Spray pyrethrin extract repellents under shrubs and around the yard. You can also use a pyrethroid repellent. This is a synthetic version of the pyrethrin repellent. It is more effective than the former in getting rid of mosquitoes.
Some repellents come in the form of granules, which you scatter across your lawn. They are infused with mosquito repellents but safe with animals and children.
Frequently Asked Questions
How do I keep mosquitoes out of my backyard naturally?
I find that burning citronella incense sticks help to keep mosquitoes away from my yard.
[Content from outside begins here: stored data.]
import Summits.PneNP.PneNP.Theorems.RegularResolutionRung.Negative.OneSidedFalse
import Literature.Computability.MetaComplexity.ResolutionRestrictionMap

/-!
# Crux `RamseyUncertifiable.ResolutionUncertainty` (stmt-PneNP-9816), line
# `box-dag-self-gadget-lifting`: stub `stub_restrictRefutation`

Refutations of the unary clique CNF `cliqueCNF n k adj` only shrink under passing to an induced
sub-table along an injection `e : Fin m ↪ Fin n` (ABdRLNR arXiv:2012.09476, Fact 3.2 / Fact 2.1,
for this CNF and the tree's resolution system `IsResRefutation`).

Proof: apply the tree's restriction-and-renaming transfer
`IsResRefutation.exists_map_restrict` (Ben-Sasson–Wigderson 2001, §2.2) with the partial
assignment setting every block variable `x_{i,v}` with `v ∉ range e` to `false`, and the renaming
`x_{i,e a} ↦ x_{i,a}` (`i < k`), junk variables `w ≥ k·n ↦ k·m + (w - k·n)`; block axioms map to
block axioms, functionality / edge axioms inside the range map to the corresponding axioms, and
every other axiom contains a satisfied (negative, dead) literal. No new definitions: the
restriction pair is produced existentially (`exists_restriction`). [folklore]
-/

namespace Summit.PneNP.PneNP.Theorems.RamseyUncertifiableResolutionUncertainty

open Literature.Computability.Complexity Literature.Computability.MetaComplexity
open Summit.PneNP.PneNP.Theorems.RegularResolutionRung.Negative (cliqueCNF)
open Summit.PneNP.PneNP.Theorems.RegularResolutionRung.Negative
  (block_mem edge_mem mem_clauseFinsets digits_of)

namespace RestrictRefutation

variable {n m k : ℕ} {e : Fin m ↪ Fin n}

/-- Block variables of blocks `i < k` lie below `k·n`. -/
theorem blockVar_lt {i v : ℕ} (hi : i < k) (hv : v < n) : i * n + v < k * n := by
  have h := Nat.mul_le_mul_right n (Nat.succ_le_of_lt hi)
  rw [Nat.succ_mul] at h
  omega

/-- Block-variable numbering `(i, a) ↦ i·m + a` (`a < m`) is injective. -/
theorem blockVar_inj {i j : ℕ} {a b : Fin m} (h : i * m + (a : ℕ) = j * m + (b : ℕ)) :
    i = j ∧ a = b := by
  have h1 := (digits_of (n := m) (s := i) a.isLt).1
  have h2 := (digits_of (n := m) (s := j) b.isLt).1
  have hij : i = j := by rw [← h1, h, h2]
  subst hij
  exact ⟨rfl, Fin.ext (by omega)⟩

/-- **The restriction pair.** There are a partial assignment `ρ` of the variables `ℕ` and a
renaming `r : ℕ → ℕ` such that: a block variable `x_{i,v}` (`i < k`) is unassigned iff
`v ∈ range e` and is set to `false` otherwise; `x_{i,e a}` is renamed to `i·m + a`; and `r` is
injective on the unassigned variables. (Explicitly: `ρ` kills `w < k·n` with `w % n ∉ range e`;
`r (i·n + e a) = i·m + a`, and junk variables `w ≥ k·n` go to `k·m + (w - k·n)`.) -/
theorem exists_restriction (n m k : ℕ) (e : Fin m ↪ Fin n) :
    ∃ (ρ : ℕ → Option Bool) (r : ℕ → ℕ),
      (∀ i, i < k → ∀ v : Fin n, (ρ (i * n + (v : ℕ)) = none ↔ ∃ a : Fin m, e a = v)) ∧
      (∀ i, i < k → ∀ v : Fin n, (¬ ∃ a : Fin m, e a = v) → ρ (i * n + (v : ℕ)) = some false) ∧
      (∀ i, i < k → ∀ a : Fin m, r (i * n + ((e a : Fin n) : ℕ)) = i * m + (a : ℕ)) ∧
      (∀ x y, ρ x = none → ρ y = none → r x = r y → x = y) := by
  classical
  let ρ : ℕ → Option Bool := fun w =>
    if w < k * n ∧ ¬ ∃ a : Fin m, ((e a : Fin n) : ℕ) = w % n then some false else none
  let r : ℕ → ℕ := fun w =>
    if w < k * n then
      (if h : ∃ a : Fin m, ((e a : Fin n) : ℕ) = w % n then w / n * m + (Classical.choose h).val
        else 0)
    else k * m + (w - k * n)
  have hρ : ∀ w, ρ w =
      if w < k * n ∧ ¬ ∃ a : Fin m, ((e a : Fin n) : ℕ) = w % n then some false else none :=
    fun w => rfl
  have hr : ∀ w, r w =
      if w < k * n then
        (if h : ∃ a : Fin m, ((e a : Fin n) : ℕ) = w % n then w / n * m + (Classical.choose h).val
          else 0)
      else k * m + (w - k * n) := fun w => rfl
  -- live block variables
  have live : ∀ i, i < k → ∀ v : Fin n, (ρ (i * n + (v : ℕ)) = none ↔ ∃ a : Fin m, e a = v) := by
    intro i hi v
    rw [hρ, (digits_of (s := i) v.isLt).2]
    by_cases hex : ∃ a : Fin m, e a = v
    · rw [if_neg (fun h => h.2 (hex.imp fun a ha => congrArg Fin.val ha))]
      exact iff_of_true rfl hex
    · rw [if_pos ⟨blockVar_lt hi v.isLt, fun ⟨a, ha⟩ => hex ⟨a, Fin.ext ha⟩⟩]
      exact iff_of_false (by simp) hex
  -- dead block variables
  have dead : ∀ i, i < k → ∀ v : Fin n, (¬ ∃ a : Fin m, e a = v) →
      ρ (i * n + (v : ℕ)) = some false := by
    intro i hi v hv
    rw [hρ, (digits_of (s := i) v.isLt).2,
      if_pos ⟨blockVar_lt hi v.isLt, fun ⟨a, ha⟩ => hv ⟨a, Fin.ext ha⟩⟩]
  -- renaming of live block variables
  have ren : ∀ i, i < k → ∀ a : Fin m, r (i * n + ((e a : Fin n) : ℕ)) = i * m + (a : ℕ) := by
    intro i hi a
    rw [hr, if_pos (blockVar_lt hi (e a).isLt)]
    have h : ∃ a' : Fin m, ((e a' : Fin n) : ℕ) = (i * n + ((e a : Fin n) : ℕ)) % n :=
      ⟨a, by rw [(digits_of (s := i) (e a).isLt).2]⟩
    rw [dif_pos h, (digits_of (s := i) (e a).isLt).1]
    have hch : Classical.choose h = a :=
      e.injective (Fin.ext ((Classical.choose_spec h).trans (digits_of (s := i) (e a).isLt).2))
    rw [hch]
  -- renaming of junk variables
  have junk : ∀ w, k * n ≤ w → r w = k * m + (w - k * n) := by
    intro w hw
    rw [hr, if_neg (Nat.not_lt.2 hw)]
  -- an unassigned variable is a live block variable or a junk variable
  have decode : ∀ w, ρ w = none →
      (∃ i, i < k ∧ ∃ a : Fin m, w = i * n + ((e a : Fin n) : ℕ)) ∨ k * n ≤ w := by
    intro w hw
    by_cases hlt : w < k * n
    · left
      have hn : 0 < n := Nat.pos_of_ne_zero (by rintro rfl; simp at hlt)
      rw [hρ] at hw
      have hex : ∃ a : Fin m, ((e a : Fin n) : ℕ) = w % n := by
        by_contra hne
        rw [if_pos ⟨hlt, hne⟩] at hw
        simp at hw
      obtain ⟨a, ha⟩ := hex
      refine ⟨w / n, (Nat.div_lt_iff_lt_mul hn).2 hlt, a, ?_⟩
      have h := Nat.div_add_mod' w n
      omega
    · exact Or.inr (Nat.not_lt.1 hlt)
  -- injectivity on unassigned variables
  have inj : ∀ x y, ρ x = none → ρ y = none → r x = r y → x = y := by
    intro x y hx hy hxy
    rcases decode x hx with ⟨i, hi, a, rfl⟩ | hxk <;>
      rcases decode y hy with ⟨j, hj, b, rfl⟩ | hyk
    · rw [ren i hi, ren j hj] at hxy
      obtain ⟨rfl, hab⟩ := blockVar_inj hxy
      rw [hab]
    · exfalso
      rw [ren i hi, junk y hyk] at hxy
      have := blockVar_lt (n := m) hi a.isLt
      omega
    · exfalso
      rw [junk x hxk, ren j hj] at hxy
      have := blockVar_lt (n := m) hj b.isLt
      omega
    · rw [junk x hxk, junk y hyk] at hxy
      omega
  exact ⟨ρ, r, live, dead, ren, inj⟩

/-- The functionality clause `¬x_{i,u} ∨ ¬x_{i,v}` (`i < k`, `u < v`) is an axiom of `cliqueCNF`. -/
theorem func_mem {n : ℕ} (k i : ℕ) (hi : i < k) (adj : Fin n → Fin n → Bool) (u v : Fin n)
    (huv : (u : ℕ) < (v : ℕ)) :
    [(i * n + (u : ℕ), false), (i * n + (v : ℕ), false)] ∈ cliqueCNF n k adj := by
  unfold cliqueCNF
  refine List.mem_append.2 (Or.inl (List.mem_append.2 (Or.inr ?_)))
  refine List.mem_flatMap.2 ⟨i, List.mem_range.2 hi, List.mem_flatMap.2 ⟨(u : ℕ), by simp,
    List.mem_flatMap.2 ⟨(v : ℕ), by simp, ?_⟩⟩⟩
  rw [if_pos huv]
  exact List.mem_singleton.2 rfl

/-- Membership in the block clause `⋁_v x_{i,v}` (as the list over the coerced `List.finRange`). -/
theorem mem_blockClause {n i : ℕ} {l : Literal ℕ} :
    l ∈ ((List.finRange n).map fun v => (i * n + (v : ℕ), true)) ↔
      ∃ v : Fin n, (i * n + (v : ℕ), true) = l := by
  simp only [List.mem_map, List.pure_def, List.bind_eq_flatMap, List.mem_flatMap,
    List.mem_finRange, List.mem_cons, List.not_mem_nil, or_false, true_and]
  constructor
  · rintro ⟨w, ⟨a, rfl⟩, h⟩
    exact ⟨a, h⟩
  · rintro ⟨a, h⟩
    exact ⟨(a : ℕ), ⟨a, rfl⟩, h⟩

/-- Under a restriction pair, the block axiom of block `i` restricts-and-renames to the block
axiom of block `i` over `m` vertices. -/
theorem image_block {ρ : ℕ → Option Bool} {r : ℕ → ℕ} {i : ℕ}
    (hlive : ∀ v : Fin n, ρ (i * n + (v : ℕ)) = none ↔ ∃ a : Fin m, e a = v)
    (hren : ∀ a : Fin m, r (i * n + ((e a : Fin n) : ℕ)) = i * m + (a : ℕ)) :
    (restrictClause ρ (((List.finRange n).map fun v => (i * n + (v : ℕ), true)).toFinset)).image
        (fun l => ((r l.1, l.2) : Literal ℕ)) =
      ((List.finRange m).map fun a => (i * m + (a : ℕ), true)).toFinset := by
  ext l
  simp only [Finset.mem_image, mem_restrictClause, List.mem_toFinset, mem_blockClause]
  constructor
  · rintro ⟨l', ⟨⟨v, rfl⟩, hl'⟩, rfl⟩
    obtain ⟨a, rfl⟩ := (hlive v).1 hl'
    exact ⟨a, Prod.ext (hren a).symm rfl⟩
  · rintro ⟨a, rfl⟩
    exact ⟨(i * n + ((e a : Fin n) : ℕ), true), ⟨⟨e a, rfl⟩, (hlive (e a)).2 ⟨a, rfl⟩⟩,
      Prod.ext (hren a) rfl⟩

/-- Restricting-and-renaming a two-literal negative clause on unassigned variables. -/
theorem image_pair {ρ : ℕ → Option Bool} (r : ℕ → ℕ) {x y : ℕ} (hx : ρ x = none)
    (hy : ρ y = none) :
    (restrictClause ρ ([(x, false), (y, false)].toFinset)).image
        (fun l => ((r l.1, l.2) : Literal ℕ)) = [(r x, false), (r y, false)].toFinset := by
  have hres : restrictClause ρ ([(x, false), (y, false)].toFinset) =
      [(x, false), (y, false)].toFinset := by
    refine Finset.Subset.antisymm restrictClause_subset (fun l hl => ?_)
    rw [mem_restrictClause]
    refine ⟨hl, ?_⟩
    simp only [List.toFinset_cons, List.toFinset_nil, Finset.mem_insert,
      Finset.notMem_empty, or_false] at hl
    rcases hl with rfl | rfl
    · exact hx
    · exact hy
  rw [hres]
  simp [Finset.image_insert]

/-- Under a restriction pair, every axiom of `cliqueCNF n k adj` is satisfied or
restricts-and-renames to an axiom of the induced CNF `cliqueCNF m k (adj ∘ e)`. -/
theorem clause_transfer (adj : Fin n → Fin n → Bool) {ρ : ℕ → Option Bool} {r : ℕ → ℕ}
    (hlive : ∀ i, i < k → ∀ v : Fin n, (ρ (i * n + (v : ℕ)) = none ↔ ∃ a : Fin m, e a = v))
    (hdead : ∀ i, i < k → ∀ v : Fin n, (¬ ∃ a : Fin m, e a = v) → ρ (i * n + (v : ℕ)) = some false)
    (hren : ∀ i, i < k → ∀ a : Fin m, r (i * n + ((e a : Fin n) : ℕ)) = i * m + (a : ℕ)) :
    ∀ C ∈ (cliqueCNF n k adj).clauseFinsets, SatisfiedBy ρ C ∨
      (restrictClause ρ C).image (fun l => ((r l.1, l.2) : Literal ℕ)) ∈
        (cliqueCNF m k fun a b => adj (e a) (e b)).clauseFinsets := by
  intro C hC
  unfold CNF.clauseFinsets at hC
  obtain ⟨c, hc, rfl⟩ := List.mem_map.1 hC
  simp only [cliqueCNF, List.mem_append] at hc
  rcases hc with (hc | hc) | hc
  · -- block axioms
    obtain ⟨i, hi, rfl⟩ := List.mem_map.1 hc
    have hi : i < k := List.mem_range.1 hi
    right
    rw [image_block (hlive i hi) (hren i hi)]
    exact mem_clauseFinsets (block_mem k i hi _)
  · -- functionality axioms
    obtain ⟨i, hi, hc⟩ := List.mem_flatMap.1 hc
    have hi : i < k := List.mem_range.1 hi
    obtain ⟨u, hu, hc⟩ := List.mem_flatMap.1 hc
    obtain ⟨v, hv, hc⟩ := List.mem_flatMap.1 hc
    obtain ⟨u, rfl⟩ : ∃ a : Fin n, u = (a : ℕ) := by simpa using hu
    obtain ⟨v, rfl⟩ : ∃ a : Fin n, v = (a : ℕ) := by simpa using hv
    split_ifs at hc with huv
    · have hc := List.mem_singleton.1 hc
      subst hc
      by_cases hu : ∃ a : Fin m, e a = u
      · by_cases hv : ∃ b : Fin m, e b = v
        · right
          obtain ⟨a, rfl⟩ := hu
          obtain ⟨b, rfl⟩ := hv
          rw [image_pair r ((hlive i hi (e a)).2 ⟨a, rfl⟩) ((hlive i hi (e b)).2 ⟨b, rfl⟩),
            hren i hi a, hren i hi b]
          rcases lt_trichotomy a b with hab | rfl | hba
          · exact mem_clauseFinsets (func_mem k i hi _ a b hab)
          · exact absurd huv (lt_irrefl _)
          · have hsw : [(i * m + (a : ℕ), false), (i * m + (b : ℕ), false)].toFinset =
                [(i * m + (b : ℕ), false), (i * m + (a : ℕ), false)].toFinset := by
              simp only [List.toFinset_cons, List.toFinset_nil, Finset.insert_empty]
              exact Finset.pair_comm _ _
            rw [hsw]
            exact mem_clauseFinsets (func_mem k i hi _ b a hba)
        · left
          exact ⟨(i * n + (v : ℕ), false), by simp, hdead i hi v hv⟩
      · left
        exact ⟨(i * n + (u : ℕ), false), by simp, hdead i hi u hu⟩
    · exact absurd hc List.not_mem_nil
  · -- edge axioms
    obtain ⟨i, hi, hc⟩ := List.mem_flatMap.1 hc
    have hi : i < k := List.mem_range.1 hi
    obtain ⟨j, hj, hc⟩ := List.mem_flatMap.1 hc
    have hj : j < k := List.mem_range.1 hj
    obtain ⟨u, -, hc⟩ := List.mem_flatMap.1 hc
    obtain ⟨v, -, hc⟩ := List.mem_flatMap.1 hc
    split_ifs at hc with hcond
    · have hc := List.mem_singleton.1 hc
      subst hc
      by_cases hu : ∃ a : Fin m, e a = u
      · by_cases hv : ∃ b : Fin m, e b = v
        · right
          obtain ⟨a, rfl⟩ := hu
          obtain ⟨b, rfl⟩ := hv
          rw [image_pair r ((hlive i hi (e a)).2 ⟨a, rfl⟩) ((hlive j hj (e b)).2 ⟨b, rfl⟩),
            hren i hi a, hren j hj b]
          exact mem_clauseFinsets (edge_mem k i j hi hj hcond.1 _ a b hcond.2)
        · left
          exact ⟨(j * n + (v : ℕ), false), by simp, hdead j hj v hv⟩
      · left
        exact ⟨(i * n + (u : ℕ), false), by simp, hdead i hi u hu⟩
    · exact absurd hc List.not_mem_nil

/-- A refuted CNF has at least one clause (the first line of a refutation can only be an axiom). -/
theorem ne_nil_of_isResRefutation {φ : CNF ℕ} {π : List (ResLine ℕ)} (h : IsResRefutation φ π) :
    φ ≠ [] := by
  rintro rfl
  obtain ⟨hder, l, hl, -⟩ := h
  have hpos : 0 < π.length := List.length_pos_of_mem hl
  have hv := hder 0 hpos
  unfold IsValidResLine at hv
  split at hv
  · simp [CNF.clauseFinsets] at hv
  · obtain ⟨hi, -⟩ := hv
    simp at hi
  · obtain ⟨hi, -⟩ := hv
    simp at hi

end RestrictRefutation

open RestrictRefutation in
/-- **Refutations only shrink under restriction** (ABdRLNR arXiv:2012.09476, Fact 3.2 / Fact 2.1,
for the unary clique CNF): along an injection `e : Fin m ↪ Fin n`, every resolution refutation of
`Clique(adj, k)` on `n` vertices yields one of the induced `Clique(adj ∘ e, k)` on `m` vertices
that is no longer. -/
theorem stub_restrictRefutation :
    ∀ (n m k : ℕ) (adj : Fin n → Fin n → Bool) (e : Fin m ↪ Fin n) (π : List (ResLine ℕ)),
      IsResRefutation (cliqueCNF n k adj) π →
      ∃ π' : List (ResLine ℕ),
        IsResRefutation (cliqueCNF m k fun a b => adj (e a) (e b)) π' ∧ π'.length ≤ π.length := by
  intro n m k adj e π hπ
  have hk : 0 < k := Nat.pos_of_ne_zero (by
    rintro rfl
    exact ne_nil_of_isResRefutation hπ (by simp [cliqueCNF]))
  have hψ : (cliqueCNF m k fun a b => adj (e a) (e b)) ≠ [] :=
    List.ne_nil_of_mem (block_mem k 0 hk _)
  obtain ⟨ρ, r, hlive, hdead, hren, hinj⟩ := exists_restriction n m k e
  obtain ⟨π', hπ', hlen⟩ := hπ.exists_map_restrict ρ r hinj hψ (clause_transfer adj hlive hdead hren)
  exact ⟨π', hπ', hlen.le⟩

end Summit.PneNP.PneNP.Theorems.RamseyUncertifiableResolutionUncertainty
What is the best mosquito control for a yard?
A combination of chemical and natural repellents work best for mosquito control in your yard. Burn citronella incense, and use pyrethrin too.
What is a natural repellent for mosquitoes?
Citronella grass is the most effective natural repellent for mosquitoes. I have tested a few!
You may never eradicate all the mosquitoes. However, if you make your yard less conducive to their breeding, you will have fewer mosquitoes to deal with. The tips above make it hard for mosquitoes to breed or hide in your yard.
Consider doing everything that applies to your yard. The more you do, the more success you will see!
And it will help stop mosquitoes from getting into your room, or home!